● **Instructions for the task**
Find every line in the entries that holds the string "BorelSpace" and report it.

● **Record set**
# # # # #
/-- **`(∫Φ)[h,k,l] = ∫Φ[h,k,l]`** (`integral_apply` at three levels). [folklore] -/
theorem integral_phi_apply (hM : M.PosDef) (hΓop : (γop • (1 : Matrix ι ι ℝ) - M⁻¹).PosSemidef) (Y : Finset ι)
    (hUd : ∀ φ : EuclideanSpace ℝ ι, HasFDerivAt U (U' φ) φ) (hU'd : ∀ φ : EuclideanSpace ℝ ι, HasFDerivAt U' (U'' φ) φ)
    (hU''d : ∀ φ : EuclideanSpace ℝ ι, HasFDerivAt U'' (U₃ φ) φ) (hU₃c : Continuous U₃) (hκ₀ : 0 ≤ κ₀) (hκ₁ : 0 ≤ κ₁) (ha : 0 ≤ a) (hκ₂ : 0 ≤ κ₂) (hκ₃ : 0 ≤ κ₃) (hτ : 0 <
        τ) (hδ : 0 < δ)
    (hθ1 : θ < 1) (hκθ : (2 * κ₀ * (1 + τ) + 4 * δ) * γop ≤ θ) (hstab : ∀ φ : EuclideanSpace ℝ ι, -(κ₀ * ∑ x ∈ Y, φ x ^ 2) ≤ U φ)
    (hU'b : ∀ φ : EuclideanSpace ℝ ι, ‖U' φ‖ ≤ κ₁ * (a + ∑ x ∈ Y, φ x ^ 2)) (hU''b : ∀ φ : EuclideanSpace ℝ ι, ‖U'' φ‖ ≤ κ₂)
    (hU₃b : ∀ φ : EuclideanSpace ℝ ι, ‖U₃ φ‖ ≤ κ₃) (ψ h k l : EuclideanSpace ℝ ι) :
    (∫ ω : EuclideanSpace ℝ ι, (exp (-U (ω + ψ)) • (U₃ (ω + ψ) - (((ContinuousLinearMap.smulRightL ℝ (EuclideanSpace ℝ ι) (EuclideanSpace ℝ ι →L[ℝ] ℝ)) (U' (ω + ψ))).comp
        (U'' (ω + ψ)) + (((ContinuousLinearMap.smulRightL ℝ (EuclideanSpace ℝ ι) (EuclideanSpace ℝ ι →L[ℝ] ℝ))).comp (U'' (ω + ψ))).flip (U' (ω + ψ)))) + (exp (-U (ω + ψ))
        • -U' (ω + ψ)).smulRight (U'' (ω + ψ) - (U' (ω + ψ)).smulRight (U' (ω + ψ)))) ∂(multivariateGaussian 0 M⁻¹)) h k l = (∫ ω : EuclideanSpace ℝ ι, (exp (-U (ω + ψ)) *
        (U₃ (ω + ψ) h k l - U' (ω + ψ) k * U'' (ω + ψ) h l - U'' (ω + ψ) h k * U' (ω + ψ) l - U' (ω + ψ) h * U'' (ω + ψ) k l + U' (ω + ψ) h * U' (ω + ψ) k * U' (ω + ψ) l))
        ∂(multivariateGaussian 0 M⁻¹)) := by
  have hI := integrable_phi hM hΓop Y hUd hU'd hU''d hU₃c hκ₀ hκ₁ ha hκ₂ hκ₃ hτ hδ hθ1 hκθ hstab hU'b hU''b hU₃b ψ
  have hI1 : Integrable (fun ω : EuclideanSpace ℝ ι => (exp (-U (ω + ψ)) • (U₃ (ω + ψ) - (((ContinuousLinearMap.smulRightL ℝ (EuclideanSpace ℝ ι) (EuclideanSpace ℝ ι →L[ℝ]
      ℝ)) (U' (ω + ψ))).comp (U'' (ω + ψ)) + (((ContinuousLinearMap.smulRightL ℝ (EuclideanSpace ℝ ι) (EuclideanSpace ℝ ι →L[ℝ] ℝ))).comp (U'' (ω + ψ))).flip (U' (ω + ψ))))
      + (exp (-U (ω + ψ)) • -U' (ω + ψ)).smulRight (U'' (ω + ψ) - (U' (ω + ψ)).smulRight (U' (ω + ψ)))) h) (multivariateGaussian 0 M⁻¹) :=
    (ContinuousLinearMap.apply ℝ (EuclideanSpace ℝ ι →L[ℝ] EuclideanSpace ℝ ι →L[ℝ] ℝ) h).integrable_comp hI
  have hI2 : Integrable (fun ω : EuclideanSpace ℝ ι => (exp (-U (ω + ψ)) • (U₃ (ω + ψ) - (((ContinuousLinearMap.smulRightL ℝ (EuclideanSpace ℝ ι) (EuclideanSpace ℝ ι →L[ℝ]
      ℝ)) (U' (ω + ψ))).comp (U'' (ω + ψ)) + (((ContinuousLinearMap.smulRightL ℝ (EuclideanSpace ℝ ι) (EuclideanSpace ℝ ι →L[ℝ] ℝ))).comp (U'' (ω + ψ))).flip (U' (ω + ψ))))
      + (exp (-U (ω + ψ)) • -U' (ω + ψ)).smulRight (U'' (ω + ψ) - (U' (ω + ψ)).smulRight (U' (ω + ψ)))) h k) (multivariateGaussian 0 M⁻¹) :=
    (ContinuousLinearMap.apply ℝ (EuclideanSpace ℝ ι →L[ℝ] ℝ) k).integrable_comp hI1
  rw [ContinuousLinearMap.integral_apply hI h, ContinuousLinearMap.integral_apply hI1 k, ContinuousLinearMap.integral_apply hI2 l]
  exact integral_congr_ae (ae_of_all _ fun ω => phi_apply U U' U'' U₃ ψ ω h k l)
# # # # #
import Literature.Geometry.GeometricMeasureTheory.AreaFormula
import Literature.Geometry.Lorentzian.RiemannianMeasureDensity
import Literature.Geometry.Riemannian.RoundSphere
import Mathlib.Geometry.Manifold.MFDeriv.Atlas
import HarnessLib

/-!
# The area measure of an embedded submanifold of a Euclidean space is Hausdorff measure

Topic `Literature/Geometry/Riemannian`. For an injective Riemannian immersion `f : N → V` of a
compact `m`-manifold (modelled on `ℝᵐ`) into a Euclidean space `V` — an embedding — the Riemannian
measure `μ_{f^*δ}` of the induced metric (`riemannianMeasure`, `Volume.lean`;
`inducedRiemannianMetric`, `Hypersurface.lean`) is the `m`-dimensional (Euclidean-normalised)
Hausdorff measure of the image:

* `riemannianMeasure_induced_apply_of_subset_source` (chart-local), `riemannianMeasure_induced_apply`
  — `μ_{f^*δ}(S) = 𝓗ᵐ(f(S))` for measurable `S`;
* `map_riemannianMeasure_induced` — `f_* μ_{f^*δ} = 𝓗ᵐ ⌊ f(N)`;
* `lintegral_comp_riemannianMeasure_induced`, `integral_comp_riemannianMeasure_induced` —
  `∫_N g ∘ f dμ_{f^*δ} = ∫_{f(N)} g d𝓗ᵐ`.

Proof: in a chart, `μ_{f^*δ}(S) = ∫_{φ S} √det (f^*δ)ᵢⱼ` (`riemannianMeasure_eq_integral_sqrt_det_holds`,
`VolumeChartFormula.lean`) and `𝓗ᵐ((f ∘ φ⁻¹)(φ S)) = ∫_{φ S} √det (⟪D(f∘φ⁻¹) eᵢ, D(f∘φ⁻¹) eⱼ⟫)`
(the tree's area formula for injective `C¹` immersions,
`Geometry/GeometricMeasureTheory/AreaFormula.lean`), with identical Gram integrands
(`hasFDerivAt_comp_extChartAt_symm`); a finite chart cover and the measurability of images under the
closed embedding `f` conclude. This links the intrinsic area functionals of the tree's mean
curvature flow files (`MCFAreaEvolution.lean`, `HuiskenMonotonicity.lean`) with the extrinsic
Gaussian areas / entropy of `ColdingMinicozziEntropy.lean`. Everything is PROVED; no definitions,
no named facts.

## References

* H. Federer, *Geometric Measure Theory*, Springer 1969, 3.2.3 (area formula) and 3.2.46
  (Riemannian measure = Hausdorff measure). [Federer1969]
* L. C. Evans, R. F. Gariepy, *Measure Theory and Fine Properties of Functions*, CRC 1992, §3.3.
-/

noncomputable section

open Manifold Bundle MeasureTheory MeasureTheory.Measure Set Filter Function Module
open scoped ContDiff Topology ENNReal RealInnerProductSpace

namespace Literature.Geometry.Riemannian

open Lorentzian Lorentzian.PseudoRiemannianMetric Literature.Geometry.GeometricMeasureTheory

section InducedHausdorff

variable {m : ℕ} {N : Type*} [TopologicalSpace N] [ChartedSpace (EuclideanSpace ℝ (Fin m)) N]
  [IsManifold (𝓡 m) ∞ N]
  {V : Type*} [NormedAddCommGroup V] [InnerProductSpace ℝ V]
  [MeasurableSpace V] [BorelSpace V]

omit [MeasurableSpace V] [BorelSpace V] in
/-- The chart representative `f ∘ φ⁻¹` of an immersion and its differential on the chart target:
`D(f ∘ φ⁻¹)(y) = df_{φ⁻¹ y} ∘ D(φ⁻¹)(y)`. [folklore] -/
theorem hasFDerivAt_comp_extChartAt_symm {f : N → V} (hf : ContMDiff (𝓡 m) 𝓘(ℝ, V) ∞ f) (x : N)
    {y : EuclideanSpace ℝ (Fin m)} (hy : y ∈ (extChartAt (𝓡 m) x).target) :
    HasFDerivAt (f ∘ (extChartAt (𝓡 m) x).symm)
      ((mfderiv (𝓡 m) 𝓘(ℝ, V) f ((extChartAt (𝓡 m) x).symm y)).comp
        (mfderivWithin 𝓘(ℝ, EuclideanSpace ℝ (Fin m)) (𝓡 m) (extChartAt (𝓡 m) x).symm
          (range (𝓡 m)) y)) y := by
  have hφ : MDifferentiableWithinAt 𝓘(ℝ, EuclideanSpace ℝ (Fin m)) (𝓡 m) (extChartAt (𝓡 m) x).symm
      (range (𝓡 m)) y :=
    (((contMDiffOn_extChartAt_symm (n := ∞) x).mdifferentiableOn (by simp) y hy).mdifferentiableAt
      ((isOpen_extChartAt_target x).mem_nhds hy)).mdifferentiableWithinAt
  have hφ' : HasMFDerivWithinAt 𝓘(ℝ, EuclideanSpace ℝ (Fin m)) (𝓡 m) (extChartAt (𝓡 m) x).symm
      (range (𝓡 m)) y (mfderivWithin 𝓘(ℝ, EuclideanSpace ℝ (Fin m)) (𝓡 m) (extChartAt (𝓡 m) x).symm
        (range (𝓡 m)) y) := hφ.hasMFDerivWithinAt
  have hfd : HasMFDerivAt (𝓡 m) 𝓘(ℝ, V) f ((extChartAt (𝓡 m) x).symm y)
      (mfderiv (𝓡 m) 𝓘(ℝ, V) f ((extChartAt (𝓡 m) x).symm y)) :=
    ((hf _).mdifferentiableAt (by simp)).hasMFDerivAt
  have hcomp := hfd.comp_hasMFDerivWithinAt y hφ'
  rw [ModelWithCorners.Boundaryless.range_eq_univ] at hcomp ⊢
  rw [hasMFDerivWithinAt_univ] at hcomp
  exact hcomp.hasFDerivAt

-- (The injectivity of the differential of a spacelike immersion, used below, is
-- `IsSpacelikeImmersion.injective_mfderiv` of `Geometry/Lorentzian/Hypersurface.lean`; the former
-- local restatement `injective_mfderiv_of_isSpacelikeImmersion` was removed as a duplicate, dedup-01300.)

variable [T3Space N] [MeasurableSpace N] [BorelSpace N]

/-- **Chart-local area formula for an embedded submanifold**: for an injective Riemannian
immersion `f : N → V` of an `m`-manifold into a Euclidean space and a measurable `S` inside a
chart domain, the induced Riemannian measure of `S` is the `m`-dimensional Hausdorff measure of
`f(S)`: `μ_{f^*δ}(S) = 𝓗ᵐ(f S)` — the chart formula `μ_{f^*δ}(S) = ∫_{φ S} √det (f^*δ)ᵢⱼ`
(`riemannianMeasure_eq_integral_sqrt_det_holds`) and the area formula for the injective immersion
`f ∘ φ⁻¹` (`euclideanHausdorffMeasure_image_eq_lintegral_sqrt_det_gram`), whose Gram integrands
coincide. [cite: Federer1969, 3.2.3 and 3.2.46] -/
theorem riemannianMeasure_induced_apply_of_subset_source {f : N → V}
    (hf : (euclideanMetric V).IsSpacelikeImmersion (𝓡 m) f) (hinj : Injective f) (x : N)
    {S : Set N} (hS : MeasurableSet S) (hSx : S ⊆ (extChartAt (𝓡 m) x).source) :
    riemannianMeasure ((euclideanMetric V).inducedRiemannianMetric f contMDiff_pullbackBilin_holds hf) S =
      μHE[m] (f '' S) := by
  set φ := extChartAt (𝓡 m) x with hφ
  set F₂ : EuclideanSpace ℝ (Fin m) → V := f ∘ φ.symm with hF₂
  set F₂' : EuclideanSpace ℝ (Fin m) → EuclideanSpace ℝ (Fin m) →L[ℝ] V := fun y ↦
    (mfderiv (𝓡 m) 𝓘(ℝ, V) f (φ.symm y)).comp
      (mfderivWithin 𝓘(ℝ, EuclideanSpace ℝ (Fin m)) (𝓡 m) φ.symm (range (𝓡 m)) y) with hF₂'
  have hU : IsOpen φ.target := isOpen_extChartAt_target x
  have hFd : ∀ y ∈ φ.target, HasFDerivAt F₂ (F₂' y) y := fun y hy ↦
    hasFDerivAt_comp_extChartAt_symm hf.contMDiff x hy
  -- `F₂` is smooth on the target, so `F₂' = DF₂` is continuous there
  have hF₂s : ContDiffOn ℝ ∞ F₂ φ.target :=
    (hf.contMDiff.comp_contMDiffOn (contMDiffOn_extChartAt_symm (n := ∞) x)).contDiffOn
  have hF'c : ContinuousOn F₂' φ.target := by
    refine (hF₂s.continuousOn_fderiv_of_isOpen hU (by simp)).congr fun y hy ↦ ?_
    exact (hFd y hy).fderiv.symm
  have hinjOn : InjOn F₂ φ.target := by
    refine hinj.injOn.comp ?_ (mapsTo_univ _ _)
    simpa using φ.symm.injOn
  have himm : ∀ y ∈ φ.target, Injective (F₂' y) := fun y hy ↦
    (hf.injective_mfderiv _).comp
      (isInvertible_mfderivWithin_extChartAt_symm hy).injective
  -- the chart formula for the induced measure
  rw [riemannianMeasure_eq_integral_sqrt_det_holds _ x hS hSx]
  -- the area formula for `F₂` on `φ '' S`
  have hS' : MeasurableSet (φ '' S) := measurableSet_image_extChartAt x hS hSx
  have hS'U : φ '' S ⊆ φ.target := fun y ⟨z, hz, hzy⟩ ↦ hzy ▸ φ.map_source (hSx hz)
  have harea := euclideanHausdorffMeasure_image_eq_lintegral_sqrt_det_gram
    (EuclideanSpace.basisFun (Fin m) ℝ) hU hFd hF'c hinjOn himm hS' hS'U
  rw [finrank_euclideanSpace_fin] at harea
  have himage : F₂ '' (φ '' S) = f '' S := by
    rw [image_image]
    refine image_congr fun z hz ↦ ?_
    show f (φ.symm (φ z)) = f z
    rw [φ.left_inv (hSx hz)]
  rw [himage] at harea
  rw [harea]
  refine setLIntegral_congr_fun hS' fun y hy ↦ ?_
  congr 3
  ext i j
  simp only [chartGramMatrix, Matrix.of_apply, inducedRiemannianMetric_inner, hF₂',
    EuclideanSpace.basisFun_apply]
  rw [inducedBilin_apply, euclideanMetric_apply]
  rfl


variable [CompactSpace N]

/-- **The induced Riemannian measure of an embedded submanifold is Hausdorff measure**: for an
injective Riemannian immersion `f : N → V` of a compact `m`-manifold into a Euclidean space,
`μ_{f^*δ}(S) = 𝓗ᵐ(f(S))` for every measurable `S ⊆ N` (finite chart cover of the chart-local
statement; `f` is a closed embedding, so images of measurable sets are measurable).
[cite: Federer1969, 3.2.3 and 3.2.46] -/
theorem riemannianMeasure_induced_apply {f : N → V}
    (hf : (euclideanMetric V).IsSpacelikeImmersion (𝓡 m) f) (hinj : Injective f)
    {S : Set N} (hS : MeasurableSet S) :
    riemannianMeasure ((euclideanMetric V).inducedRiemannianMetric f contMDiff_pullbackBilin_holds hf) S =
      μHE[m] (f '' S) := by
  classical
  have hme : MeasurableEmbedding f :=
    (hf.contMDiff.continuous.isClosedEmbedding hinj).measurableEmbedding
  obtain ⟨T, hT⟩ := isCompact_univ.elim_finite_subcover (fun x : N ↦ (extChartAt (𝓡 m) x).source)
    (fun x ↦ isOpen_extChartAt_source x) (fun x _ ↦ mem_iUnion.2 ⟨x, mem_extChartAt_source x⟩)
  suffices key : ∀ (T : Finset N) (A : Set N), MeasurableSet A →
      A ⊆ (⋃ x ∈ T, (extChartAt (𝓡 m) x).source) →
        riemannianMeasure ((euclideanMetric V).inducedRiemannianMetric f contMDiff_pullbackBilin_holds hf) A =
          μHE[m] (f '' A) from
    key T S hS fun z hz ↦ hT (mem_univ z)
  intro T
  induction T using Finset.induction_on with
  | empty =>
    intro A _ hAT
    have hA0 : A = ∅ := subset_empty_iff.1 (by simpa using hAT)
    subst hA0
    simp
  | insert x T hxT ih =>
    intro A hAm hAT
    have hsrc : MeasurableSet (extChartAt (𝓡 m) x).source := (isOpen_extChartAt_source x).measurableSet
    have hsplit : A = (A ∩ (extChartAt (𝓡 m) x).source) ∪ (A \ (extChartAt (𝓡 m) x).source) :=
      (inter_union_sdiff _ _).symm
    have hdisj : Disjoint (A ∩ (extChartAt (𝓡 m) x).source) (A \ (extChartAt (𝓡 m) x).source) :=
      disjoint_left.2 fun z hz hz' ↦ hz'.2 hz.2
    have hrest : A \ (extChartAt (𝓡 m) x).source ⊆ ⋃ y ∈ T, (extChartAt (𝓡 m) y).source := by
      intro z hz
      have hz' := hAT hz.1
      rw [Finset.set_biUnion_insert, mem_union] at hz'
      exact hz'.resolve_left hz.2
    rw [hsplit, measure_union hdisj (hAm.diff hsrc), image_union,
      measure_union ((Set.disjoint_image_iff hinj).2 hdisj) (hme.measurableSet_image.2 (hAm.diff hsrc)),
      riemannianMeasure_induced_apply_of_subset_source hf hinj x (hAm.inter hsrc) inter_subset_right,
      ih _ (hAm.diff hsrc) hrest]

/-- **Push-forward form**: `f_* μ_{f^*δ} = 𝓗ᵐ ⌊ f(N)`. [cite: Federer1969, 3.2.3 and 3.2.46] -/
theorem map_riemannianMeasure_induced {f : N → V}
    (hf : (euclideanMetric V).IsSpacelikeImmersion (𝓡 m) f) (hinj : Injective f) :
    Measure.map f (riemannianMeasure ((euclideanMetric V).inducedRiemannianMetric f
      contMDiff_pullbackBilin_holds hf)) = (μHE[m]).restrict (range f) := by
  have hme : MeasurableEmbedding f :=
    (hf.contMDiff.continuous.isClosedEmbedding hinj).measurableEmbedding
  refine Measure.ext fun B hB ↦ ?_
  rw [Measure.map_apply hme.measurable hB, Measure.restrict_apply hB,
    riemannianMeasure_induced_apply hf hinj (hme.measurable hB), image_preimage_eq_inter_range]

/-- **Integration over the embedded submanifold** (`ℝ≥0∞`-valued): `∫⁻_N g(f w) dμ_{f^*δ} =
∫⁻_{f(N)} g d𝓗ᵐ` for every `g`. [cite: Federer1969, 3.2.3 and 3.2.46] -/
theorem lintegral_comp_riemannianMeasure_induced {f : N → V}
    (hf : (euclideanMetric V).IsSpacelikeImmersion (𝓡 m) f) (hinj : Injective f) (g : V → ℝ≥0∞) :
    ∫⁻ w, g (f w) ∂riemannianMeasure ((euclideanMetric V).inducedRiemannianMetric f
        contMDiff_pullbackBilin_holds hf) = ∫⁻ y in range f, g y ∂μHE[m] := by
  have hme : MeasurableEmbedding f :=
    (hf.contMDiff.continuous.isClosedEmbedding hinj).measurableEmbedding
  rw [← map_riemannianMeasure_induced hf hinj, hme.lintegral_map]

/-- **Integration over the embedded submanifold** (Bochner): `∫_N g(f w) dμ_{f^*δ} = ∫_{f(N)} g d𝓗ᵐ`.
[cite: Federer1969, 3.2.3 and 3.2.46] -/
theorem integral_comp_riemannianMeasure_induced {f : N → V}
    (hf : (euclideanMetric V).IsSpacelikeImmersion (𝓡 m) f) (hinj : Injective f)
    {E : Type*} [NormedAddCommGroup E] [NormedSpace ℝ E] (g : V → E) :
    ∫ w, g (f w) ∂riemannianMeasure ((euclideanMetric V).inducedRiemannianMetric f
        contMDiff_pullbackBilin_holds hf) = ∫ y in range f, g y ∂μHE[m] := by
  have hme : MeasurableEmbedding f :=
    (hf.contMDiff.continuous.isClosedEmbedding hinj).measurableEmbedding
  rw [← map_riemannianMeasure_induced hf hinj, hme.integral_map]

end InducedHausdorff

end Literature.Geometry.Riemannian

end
# # # # #
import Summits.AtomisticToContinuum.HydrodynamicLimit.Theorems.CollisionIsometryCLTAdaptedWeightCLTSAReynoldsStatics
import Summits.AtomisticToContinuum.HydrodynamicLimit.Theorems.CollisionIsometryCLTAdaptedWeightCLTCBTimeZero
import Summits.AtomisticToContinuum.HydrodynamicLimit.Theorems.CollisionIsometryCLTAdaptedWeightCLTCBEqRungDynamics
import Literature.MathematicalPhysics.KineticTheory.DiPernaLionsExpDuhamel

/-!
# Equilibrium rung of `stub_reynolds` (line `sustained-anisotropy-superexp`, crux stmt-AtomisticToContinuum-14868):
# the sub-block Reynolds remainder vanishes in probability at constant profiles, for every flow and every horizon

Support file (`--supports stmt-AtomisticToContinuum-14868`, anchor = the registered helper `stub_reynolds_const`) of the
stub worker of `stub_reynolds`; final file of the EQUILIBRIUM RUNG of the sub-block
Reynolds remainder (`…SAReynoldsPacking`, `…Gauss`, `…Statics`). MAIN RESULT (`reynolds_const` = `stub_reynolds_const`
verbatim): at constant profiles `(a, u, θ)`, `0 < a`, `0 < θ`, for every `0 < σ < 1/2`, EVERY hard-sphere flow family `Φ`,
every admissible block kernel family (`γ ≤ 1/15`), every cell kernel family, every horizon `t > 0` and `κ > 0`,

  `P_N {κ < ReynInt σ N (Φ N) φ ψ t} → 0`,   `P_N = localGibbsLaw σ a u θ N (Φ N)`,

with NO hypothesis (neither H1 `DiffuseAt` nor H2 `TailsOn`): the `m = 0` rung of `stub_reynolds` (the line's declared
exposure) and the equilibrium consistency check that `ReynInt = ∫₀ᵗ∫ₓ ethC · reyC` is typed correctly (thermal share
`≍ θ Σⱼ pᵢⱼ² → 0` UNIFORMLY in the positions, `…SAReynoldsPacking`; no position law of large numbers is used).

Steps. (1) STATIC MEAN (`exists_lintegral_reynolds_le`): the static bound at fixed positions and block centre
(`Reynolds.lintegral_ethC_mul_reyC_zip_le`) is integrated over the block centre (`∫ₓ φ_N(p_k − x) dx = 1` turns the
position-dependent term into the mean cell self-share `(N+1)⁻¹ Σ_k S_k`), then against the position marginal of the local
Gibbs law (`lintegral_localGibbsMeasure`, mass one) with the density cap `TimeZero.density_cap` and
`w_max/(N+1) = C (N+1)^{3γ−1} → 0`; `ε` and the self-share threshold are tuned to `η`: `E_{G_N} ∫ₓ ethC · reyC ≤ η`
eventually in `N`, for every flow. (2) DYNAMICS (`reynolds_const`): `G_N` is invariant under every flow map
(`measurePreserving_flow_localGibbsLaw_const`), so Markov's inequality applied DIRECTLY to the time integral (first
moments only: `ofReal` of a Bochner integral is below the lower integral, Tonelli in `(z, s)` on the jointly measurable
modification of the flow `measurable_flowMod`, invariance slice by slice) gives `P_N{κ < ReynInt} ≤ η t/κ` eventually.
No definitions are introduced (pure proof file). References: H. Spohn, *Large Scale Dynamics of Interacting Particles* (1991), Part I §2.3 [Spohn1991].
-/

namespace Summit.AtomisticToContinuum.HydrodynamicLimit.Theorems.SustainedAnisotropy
# # # # #
● **Expected answer**
  [MeasurableSpace V] [BorelSpace V]
omit [MeasurableSpace V] [BorelSpace V] in
variable [T3Space N] [MeasurableSpace N] [BorelSpace N]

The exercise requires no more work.